/-! ## C. `RH ⟹ E(𝒮_{≤1})^⊥ ⊂ cl E(𝓕(𝒮_{≤1}))` -/

/-- Under RH, a square-integrable `g` on `(0,∞)` orthogonal to all `E(φ)`, `φ ∈ 𝒮_{≤1}`,
vanishes a.e. on `(0,1)`: it is orthogonal to every `T(ψ) = E(ψ(x)+ψ(−x))`, `ψ ∈ 𝒮⁰_{≤1}`, and
these are dense in `L²((0,1))` under RH (Thm 2.6 + `Burnol2001.approxT_memLp`).
[cite: Burnol2001, Thm 2.8 (arXiv v3 l.516–519); Thm 2.6] -/
theorem Burnol2001.ae_eq_zero_Ioo_of_orthogonal (hRH : RiemannHypothesis) {g : ℝ → ℂ}
    (hg : MemLp g 2 (volume.restrict (Ioi (0 : ℝ))))
    (horth : ∀ φ : ℝ → ℂ, IsTest φ →
      ∫ u in Ioi (0 : ℝ), (starRingEnd ℂ) (mapE φ u) * g u = 0) :
    ∀ᵐ u ∂(volume.restrict (Ioo (0 : ℝ) 1)), g u = 0 := by
  set μ1 : Measure ℝ := volume.restrict (Ioo (0 : ℝ) 1) with hμ1
  have hg1 : MemLp g 2 μ1 := hg.mono_measure (Measure.restrict_mono_set _ Ioo_subset_Ioi_self)
  have h26 := periodization_closure_of_riemannHypothesis hRH
  -- orthogonality to every periodization, on `(0,1)`
  have horth' : ∀ ψ : ℝ → ℂ, IsTest0 ψ →
      ∫ u in Ioo (0 : ℝ) 1, (starRingEnd ℂ) (g u) * mapT ψ u = 0 := by
    intro ψ hψ
    have h0 := horth _ hψ.isTest_evenExt
    rw [setIntegral_congr_fun measurableSet_Ioi
      (fun u (hu : (0 : ℝ) < u) ↦ by rw [hψ.mapE_evenExt hu])] at h0
    rw [setIntegral_eq_of_subset_of_forall_sdiff_eq_zero measurableSet_Ioi Ioc_subset_Ioi_self
      (fun x hx ↦ by
        have hx1 : 1 < x := by
          rcases hx with ⟨hx0, hx1⟩
          by_contra h
          exact hx1 ⟨hx0, not_lt.1 h⟩
        rw [hψ.mapT_eq_zero_of_one_lt hx1, map_zero, zero_mul]),
      ← setIntegral_congr_set Ioo_ae_eq_Ioc] at h0
    have : ∫ u in Ioo (0 : ℝ) 1, (starRingEnd ℂ) (g u) * mapT ψ u =
        (starRingEnd ℂ) (∫ u in Ioo (0 : ℝ) 1, (starRingEnd ℂ) (mapT ψ u) * g u) := by
      rw [← integral_conj]
      refine integral_congr_ae (Eventually.of_forall fun u ↦ ?_)
      simp only [map_mul, RingHomCompTriple.comp_apply, RingHom.id_apply, mul_comm]
    rw [this, h0, map_zero]
  -- the conjugate `ḡ` and the `L²` norm `M` of `g` on `(0,1)`
  set G : ℝ → ℂ := fun u ↦ (starRingEnd ℂ) (g u) with hG
  have hGm : AEStronglyMeasurable G μ1 := Complex.continuous_conj.comp_aestronglyMeasurable hg1.1
  have hGn : eLpNorm G 2 μ1 = eLpNorm g 2 μ1 :=
    eLpNorm_congr_norm_ae (Eventually.of_forall fun u ↦ Complex.norm_conj _)
  have hG2 : MemLp G 2 μ1 := ⟨hGm, by rw [hGn]; exact hg1.eLpNorm_lt_top⟩
  set M : ℝ := (eLpNorm g 2 μ1).toReal with hM
  have hM0 : 0 ≤ M := ENNReal.toReal_nonneg
  -- `P = ∫_0^1 ḡ g = ∫_0^1 |g|²`
  have hsq : ∫ u in Ioo (0 : ℝ) 1, G u * g u = ((∫ u in Ioo (0 : ℝ) 1, ‖g u‖ ^ 2 : ℝ) : ℂ) := by
    rw [← integral_complex_ofReal]
    refine integral_congr_ae (Eventually.of_forall fun u ↦ ?_)
    simp only [hG, Complex.conj_mul', Complex.ofReal_pow]
  have hint : Integrable (fun u ↦ ‖g u‖ ^ 2) μ1 := (memLp_two_iff_integrable_sq_norm hg1.1).1 hg1
  have hI0 : 0 ≤ ∫ u in Ioo (0 : ℝ) 1, ‖g u‖ ^ 2 := integral_nonneg fun u ↦ sq_nonneg _
  -- Key estimate: for every `ε > 0`, `∫_0^1 |g|² ≤ ε M`.
  have key : ∀ ε : ℝ, 0 < ε → (∫ u in Ioo (0 : ℝ) 1, ‖g u‖ ^ 2) ≤ ε * M := by
    intro ε hε
    obtain ⟨ψ, hψ, e⟩ := approxT_memLp h26 hg1 ε hε
    set D : ℝ → ℂ := fun u ↦ g u - mapT ψ u with hD
    have hDm : AEStronglyMeasurable D μ1 := hg1.1.sub hψ.aestronglyMeasurable_mapT_Ioo
    have hD2 : MemLp D 2 μ1 := ⟨hDm, e.trans ENNReal.ofReal_lt_top⟩
    have hT2 : MemLp (mapT ψ) 2 μ1 := by
      refine (hg1.sub hD2).ae_eq (Eventually.of_forall fun u ↦ ?_)
      simp only [hD, Pi.sub_apply, sub_sub_cancel]
    -- integrability of the three products
    have hi1 : Integrable (fun u ↦ G u * g u) μ1 := memLp_one_iff_integrable.1 (hg1.mul' hG2)
    have hi2 : Integrable (fun u ↦ G u * mapT ψ u) μ1 :=
      memLp_one_iff_integrable.1 (hT2.mul' hG2)
    -- `∫ ḡ g = ∫ ḡ D`
    have hPD : ∫ u in Ioo (0 : ℝ) 1, G u * g u = ∫ u in Ioo (0 : ℝ) 1, (D • G) u := by
      have : (D • G) = fun u ↦ G u * g u - G u * mapT ψ u := by
        funext u; simp only [Pi.smul_apply', smul_eq_mul, hD]; ring
      rw [this, integral_sub hi1 hi2, horth' ψ hψ, sub_zero]
    -- Hölder
    have hH : eLpNorm (D • G) 1 μ1 ≤ ENNReal.ofReal ε * eLpNorm g 2 μ1 := by
      calc eLpNorm (D • G) 1 μ1 ≤ eLpNorm D 2 μ1 * eLpNorm G 2 μ1 :=
            eLpNorm_smul_le_mul_eLpNorm hGm hDm
        _ ≤ ENNReal.ofReal ε * eLpNorm g 2 μ1 := by rw [hGn]; gcongr
    have hfin : ENNReal.ofReal ε * eLpNorm g 2 μ1 ≠ ⊤ :=
      ENNReal.mul_ne_top ENNReal.ofReal_ne_top hg1.eLpNorm_lt_top.ne
    have hle : ‖∫ u in Ioo (0 : ℝ) 1, (D • G) u‖ ≤ ε * M := by
      calc ‖∫ u in Ioo (0 : ℝ) 1, (D • G) u‖
          ≤ (∫⁻ u in Ioo (0 : ℝ) 1, ENNReal.ofReal ‖(D • G) u‖).toReal :=
            norm_integral_le_lintegral_norm _
        _ = (eLpNorm (D • G) 1 μ1).toReal := by
            rw [eLpNorm_one_eq_lintegral_enorm]
            simp_rw [ofReal_norm]
            rfl
        _ ≤ (ENNReal.ofReal ε * eLpNorm g 2 μ1).toReal := ENNReal.toReal_mono hfin hH
        _ = ε * M := by rw [ENNReal.toReal_mul, ENNReal.toReal_ofReal hε.le]
    have hnorm : ‖∫ u in Ioo (0 : ℝ) 1, G u * g u‖ = ∫ u in Ioo (0 : ℝ) 1, ‖g u‖ ^ 2 := by
      rw [hsq, Complex.norm_real, Real.norm_eq_abs, abs_of_nonneg hI0]
    rw [← hnorm, hPD]
    exact hle
  -- hence `∫_0^1 |g|² = 0`
  have hI : ∫ u in Ioo (0 : ℝ) 1, ‖g u‖ ^ 2 = 0 := by
    by_contra hne
    have hpos : 0 < ∫ u in Ioo (0 : ℝ) 1, ‖g u‖ ^ 2 := lt_of_le_of_ne hI0 (Ne.symm hne)
    have := key ((∫ u in Ioo (0 : ℝ) 1, ‖g u‖ ^ 2) / (2 * (M + 1))) (by positivity)
    have hlt : (∫ u in Ioo (0 : ℝ) 1, ‖g u‖ ^ 2) / (2 * (M + 1)) * M <
        ∫ u in Ioo (0 : ℝ) 1, ‖g u‖ ^ 2 := by
      rw [div_mul_eq_mul_div, div_lt_iff₀ (by positivity)]
      nlinarith
    linarith
  have hae := (integral_eq_zero_iff_of_nonneg_ae
    (Eventually.of_forall fun u ↦ sq_nonneg ‖g u‖) hint).1 hI
  filter_upwards [hae] with u hu
  simpa using hu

____________________

(WHAT IS EXPECTED)
Please return every line from the material above where the string "positivity" occurs.

(WRITTEN RESPONSE)
    have := key ((∫ u in Ioo (0 : ℝ) 1, ‖g u‖ ^ 2) / (2 * (M + 1))) (by positivity)
      rw [div_mul_eq_mul_div, div_lt_iff₀ (by positivity)]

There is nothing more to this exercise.